Minhas conversas de menina
As mangueiras da minha cidade são tão grandes que mal cabiam nos meus olhos de menina. E para a menina que conversava com fadas e duendes, aquelas árvores escondiam segredos que não cabiam nos livros de história que moravam no meu quarto. As mangueiras faziam filas nas calçadas e suas copas, sombras que aliviavam a fadiga da caminha na volta da escola.
Todos os dias, o mesmo caminho e as mesmas conversas. Aqueles seres imensos escondiam outros bem pequeninos. Descobri com minha sabedoria infantil que as mangueiras eram habitadas por criaturinhas bem estranhas. Na árvore mais alta e mais alegre vivia um pequenino de cor luminosa, um verde bem claro, quase transparente. Quando o vi pela primeira vez fiquei paralisada diante dele, tive vontade de sair correndo para a segurança de minha casa, mas não conseguia me mover. Sem muito o que fazer, fechei os olhos com bastante força na esperança de que quando os abrisse novamente ele não estivesse mais lá. Meus olhos de menina não eram de desistir dos encantamentos, então, quando os abri, lá estava ele num buraco bem no centro do tronco. O medo para mim sempre foi um convite para prosseguir e logo estávamos amigos.
Meu amiguinho me contou histórias de povos que habitavam as árvores.
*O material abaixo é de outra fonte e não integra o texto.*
import Mathlib
import Summits.Ventures.PercRepro2.LocRows
import Summits.Ventures.PercRepro2.SwRow
import Summits.Ventures.PercRepro2.SwOut
import Summits.Ventures.PercRepro2.SwAllRow
import Summits.Ventures.PercRepro2.SwOutAll
import Summits.Ventures.PercRepro2.SwOutArmFlip
import Summits.Ventures.PercRepro2.SwOutArms
import Summits.Ventures.PercRepro2.SwOutArmOrbit
import Summits.Ventures.PercRepro2.SwOutArmCube
import Summits.Ventures.PercRepro2.SwOutArmThm
import Summits.Ventures.PercRepro2.SwOutCoreDefs
import Summits.Ventures.PercRepro2.SwOutCoreCube
import Summits.Ventures.PercRepro2.SwOutCoreKey
import Summits.Ventures.PercRepro2.SwOutCoreShadowKey
import Summits.Ventures.PercRepro2.SwOutJunctionH1Defs
import Summits.Ventures.PercRepro2.SwOutJunctionH1Arms
import Summits.Ventures.PercRepro2.SwOutJunctionH1Kinds
import Summits.Ventures.PercRepro2.SwOutJunctionH1Orbit
import Summits.Ventures.PercRepro2.SwOutBigBlockDefs
import Summits.Ventures.PercRepro2.SwOutMixedBaseDefs
import Summits.Ventures.PercRepro2.SwOutMixedCore
import Summits.Ventures.PercRepro2.SwOutMixedCoreEdgeMap
import Summits.Ventures.PercRepro2.SwOutMixedCoreClass
import Summits.Ventures.PercRepro2.SwOutMixedCoreClassIff
import Summits.Ventures.PercRepro2.SwOutMixedCoreBlockThm
import Summits.Ventures.PercRepro2.SwOutMixedPartDefs
import Summits.Ventures.PercRepro2.SwOutMixedPartBase
import Summits.Ventures.PercRepro2.SwOutMixedPartCoreKey
import Summits.Ventures.PercRepro2.SwOutMixedPartKey
import Summits.Ventures.PercRepro2.SwOutMixedPartOrbitDefs
import Summits.Ventures.PercRepro2.SwOutMixedPartOrbit
import Summits.Ventures.PercRepro2.SwOutMixedPartArmsUnion
import Summits.Ventures.PercRepro2.SwOutMixedPartEsc
import Summits.Ventures.PercRepro2.SwOutMixedPartBaseE
import Summits.Ventures.PercRepro2.SwOutMixedPartClass
import Summits.Ventures.PercRepro2.SwOutMixedPartKeyDefs

/-!
# The mixed block of a core-kind point: every `Q`-point carries the same key, and the block
satisfies the rigid inequality (blind cell PercRepro2, night-4 g19, 2026-08-27;
proofs/NIGHT4-G19.md §6)

For a core-kind `Q`-point `ζ₀` with blue dead edges of a class with a mixed single junction (the
h-piece connected, `o` outside the component of `p`): every `Q`-point of its mixed block lies in
the class with the key of `ζ₀` (**`keyM_eq_of_mem_mixedBlock`** — a core point by the constancy
of `SwOutMixedPartKey`, an escaping point by `baseE_esc` and `not_hull_u_subset_esc`), and the
block satisfies the rigid counting inequality (**`card_mixedBlock_le`**, from `rigid_block` with
the non-degeneracy of `SwOutMixedPartClass`).  Also the bundle of facts about the base
(`mixedFacts`).
-/

namespace Summit.Ventures.PercRepro2

namespace BigBlock

open Hull LocRows

variable {V : Type*} {E : Type*} [Fintype E] [DecidableEq E]

open scoped Classical

variable {ends : E → Sym2 V} {U : Set V} {ξ : Config E} {l h o u p : V}

variable (hj : MixedJunction ends U h u p o) (hl : l ∉ U) (ho : o ∉ compU ends U h u p)
  (hAh : AhConn ends U ξ l h o u p)
include hj hl ho hAh

omit ho hAh in
/-- The data of the point is the data of its base. -/
theorem mixedData_coreBaseOf {ζ₀ : Config E} (hζ₀ : ζ₀ ∈ swOutSide ends l h o U ξ)
    (hk₀ : CoreKind ends U h u ζ₀) (hd₀ : DeadBlue ends h u p ζ₀) :
    mixedData ends h u p (coreBaseOf ends ζ₀ h u) = mixedData ends h u p ζ₀ := by
  have htop := mixedReal_top (ends := ends) (u := u) (p := p)
    (U := fun P : uArms ends h u p ζ₀ => P.1) (Ah := AhOf ends h u p ζ₀)
    (F := fun P : farArms ends h u p ζ₀ => P.1) (coreBaseOf ends ζ₀ h u)
  have hq : Core (((fun _ => true), true, true, true, fun _ => true) :
      Pt (uArms ends h u p ζ₀) (farArms ends h u p ζ₀)) := core_top
  rw [← htop]
  unfold mixedData
  rw [coreBaseOf_mixedReal_core hj hl hζ₀ hk₀ hd₀ hq, uArms_mixedReal_core hj hl hζ₀ hk₀ hd₀ hq,
    AhOf_mixedReal_core hj hl hζ₀ hk₀ hd₀ hq, farArms_mixedReal_core hj hl hζ₀ hk₀ hd₀ hq]

/-- **Every `Q`-point of the mixed block of a core-kind point with blue dead edges lies in the
class with the key of that point.** -/
theorem keyM_eq_of_mem_mixedBlock {ζ₀ : Config E} (hζ₀ : ζ₀ ∈ swOutSide ends l h o U ξ)
    (hk₀ : CoreKind ends U h u ζ₀) (hd₀ : DeadBlue ends h u p ζ₀) {ζ' : Config E}
    (hζ' : ζ' ∈ mixedBlock ends u p (mixedData ends h u p ζ₀))
    (hQ : ζ' ∈ tgtU ends l h {T : Set V | o ∈ T}) :
    ζ' ∈ swOutSide ends l h o U ξ ∧
      keyM ends U ξ l h o u p ζ' = Sum.inr (Sum.inr (mixedData ends h u p ζ₀)) := by
  obtain ⟨q, hq, rfl⟩ := mem_mixedBlock.1 hζ'
  have hb := mixedBase_of_coreKind hj hl hζ₀ hk₀ hd₀
  haveI : Nonempty (uArms ends h u p ζ₀) := uArms_nonempty_of_coreKind hj hl hζ₀ hk₀ hd₀
  have hup := hj.hup
  have hqRB := hq
  rw [leak'_iff, not_or] at hqRB
  rcases (not_leak'_iff q).1 hq with hC | hesc
  · -- a core point: the constancy of the key
    refine ⟨mem_swOutSide.2 ⟨hQ, mixedReal_core_mem_outClass hj hl hζ₀ hk₀ hd₀ hC⟩, ?_⟩
    have hk' := coreKind_mixedReal_core hj hl hζ₀ hk₀ hd₀ hC
    rw [keyM_of_coreMixed hk'.1 hk'.2 (dead_blue_mixedReal_core hj hl hζ₀ hk₀ hd₀ hC)]
    unfold mixedData
    rw [coreBaseOf_mixedReal_core hj hl hζ₀ hk₀ hd₀ hC, uArms_mixedReal_core hj hl hζ₀ hk₀ hd₀ hC,
      AhOf_mixedReal_core hj hl hζ₀ hk₀ hd₀ hC, farArms_mixedReal_core hj hl hζ₀ hk₀ hd₀ hC]
  · -- an escaping point: the data read off the point is the data of the base
    have hcl := hb.mixedReal_mem_outClass hup (arms_subset_of_coreKind hj hζ₀ hk₀)
      (coreBaseOf_agree hζ₀ hk₀) hqRB.1 hqRB.2
    refine ⟨mem_swOutSide.2 ⟨hQ, hcl⟩, ?_⟩
    have hu' := hb.u_mem_hull hup hqRB.1 hqRB.2
    have hesc' := not_hull_u_subset_esc hj hl ho hζ₀ hk₀ hd₀ hesc
    have hbase := hb.baseE_esc hup (exists_dead_edge hj ζ₀) (uArms_conn ζ₀) (hAh ζ₀ hζ₀ hk₀)
      (farArms_conn ζ₀) hqRB.1 hqRB.2 hesc
    have hdata : mixedData ends h u p ζ₀ = mixedData ends h u p (baseE ends h u p
        (mixedReal ends u p (fun P : uArms ends h u p ζ₀ => P.1) (AhOf ends h u p ζ₀)
          (fun P : farArms ends h u p ζ₀ => P.1) (coreBaseOf ends ζ₀ h u) q)) := by
      rw [hbase, mixedData_coreBaseOf hj hl hζ₀ hk₀ hd₀]
    have hm : MixedKindE ends U ξ l h o u p (mixedReal ends u p (fun P : uArms ends h u p ζ₀ => P.1)
        (AhOf ends h u p ζ₀) (fun P : farArms ends h u p ζ₀ => P.1) (coreBaseOf ends ζ₀ h u) q) :=
      ⟨ζ₀, hζ₀, hk₀, hd₀, hdata, hζ'⟩
    rw [keyM_of_escMixed hu' hesc' hm, ← hdata]

omit ho hAh in
/-- **The mixed block of a core-kind point with blue dead edges satisfies the rigid
inequality.** -/
theorem card_mixedBlock_le {ζ₀ : Config E} (hζ₀ : ζ₀ ∈ swOutSide ends l h o U ξ)
    (hk₀ : CoreKind ends U h u ζ₀) (hd₀ : DeadBlue ends h u p ζ₀) {𝓔 : Set (Set E)}
    (h𝓔 : IsUpperSet 𝓔) :
    ((mixedBlock ends u p (mixedData ends h u p ζ₀)).filter fun ζ' =>
        ζ' ∈ tgtU ends l h {T : Set V | o ∈ T} ∧ redEdges ends ζ' h ∈ 𝓔).card ≤
      ((mixedBlock ends u p (mixedData ends h u p ζ₀)).filter fun ζ' =>
        ζ' ∈ tgtU ends l h {T : Set V | o ∈ T} ∧ blueEdges ends ζ' h ∈ 𝓔).card := by
  have hb := mixedBase_of_coreKind hj hl hζ₀ hk₀ hd₀
  haveI : Nonempty (uArms ends h u p ζ₀) := uArms_nonempty_of_coreKind hj hl hζ₀ hk₀ hd₀
  obtain ⟨ed, y, hey, hyA⟩ := exists_dead_edge hj ζ₀
  have key := hb.rigid_block hj.hup ⟨ed, y, hyA, p, ends_swap hey⟩ (exists_edge_F hj hζ₀ hk₀)
    (exists_ext_edge hj hζ₀ hk₀) (arms_subset_of_coreKind hj hζ₀ hk₀) hl hj.hou h𝓔
  exact key

end BigBlock

end Summit.Ventures.PercRepro2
Cada árvore era o lar de um povo. Eles viviam tranquilos entre festejos e comemorações que aconteciam sempre em departamentos diferentes das árvores. Os bailes eram realizados nos galhos mais altos e as reuniões de trabalho nos mais baixos. Perguntei a ele se saiam para passear de vez em quando, se não cansavam de ficar sempre na mesma árvore. Ele me respondeu que nenhum deles podia abandonar as árvores que moravam, porque se eles as deixassem elas ficariam doentes e morreriam. Eram eles que sugavam do solo o alimento e a água que elas precisavam para viver.
Todos os dias quando voltava da escola encontrava meu amigo e depois outros que ele me apresentara. Certo dia, ouvi sons diferentes dos habituais saindo pelos buracos das árvores. Encostei meu ouvido no tronco de uma e percebi que meus amigos choravam. Esperei por algum tempo, inerte como a mangueira, até que um deles saiu e perguntei o que estava acontecendo.
- O povo da árvore da esquina da rua foi embora e ela agora está morta.
Não compreendi a mudança.
- Por que foram embora? Perguntei já em prantos.
Eles também não tinham explicações. A dor era grande demais para a menina que naquele momento encolhia ao tamanho dos amiguinhos. Corri para a esquina, precisava comprovar aquela triste notícia. Era verdade. A árvore estava no chão, as mangas ainda pequenas como filhos recém-nascidos escorregavam dos braços da mãe, os galhos todos mutilados, espalhados, alguns no asfalto, outros nas calçadas e as orquídeas que tinham uma convivência simbiótica com aquela mangueira morriam aos poucos, sem ter mais a quem amar e odiar. A dor foi crescendo e ficando do tamanho daquele ser que ali estava no solo quente e que não me daria mais o frescor de suas sombras.
Corri para casa e ao chegar com as faces vermelhas do sol inundadas pela dor, minha mãe, muito preocupada, perguntou o que havia acontecido. Mãe zelosa que era já imaginava coisas terríveis. Contei-lhe tudo, desde a primeira vez que vira aquele ser adorável dentro da árvore imensa, até a mudança repentina do povo que vivia na mangueira da esquina. Minha mãe tinha preocupações de adulto, não podia compreender minhas aflições de criança.
- De onde você tirou tanta fantasia menina? Mas que imaginação a sua! Agora chega, tome o seu banho que o almoço já está na mesa.
- Mas mãe, é verdade. A mangueira está lá no chão.
- Claro, ela estava condenada, ia cair a qualquer momento, os funcionários da prefeitura vieram cortá-la antes que caísse na cabeça de alguém.
Naquele dia não quis almoçar, nem jantar, nem falar mais com minha mãe. No outro dia sai cedinho e ainda havia restos daquela que foi o lar de um povo por muitos anos. Hoje sempre que uma árvore é cortada ainda imagino se seus habitantes tiveram tempo para a mudança ou se o lar virou mausoléu.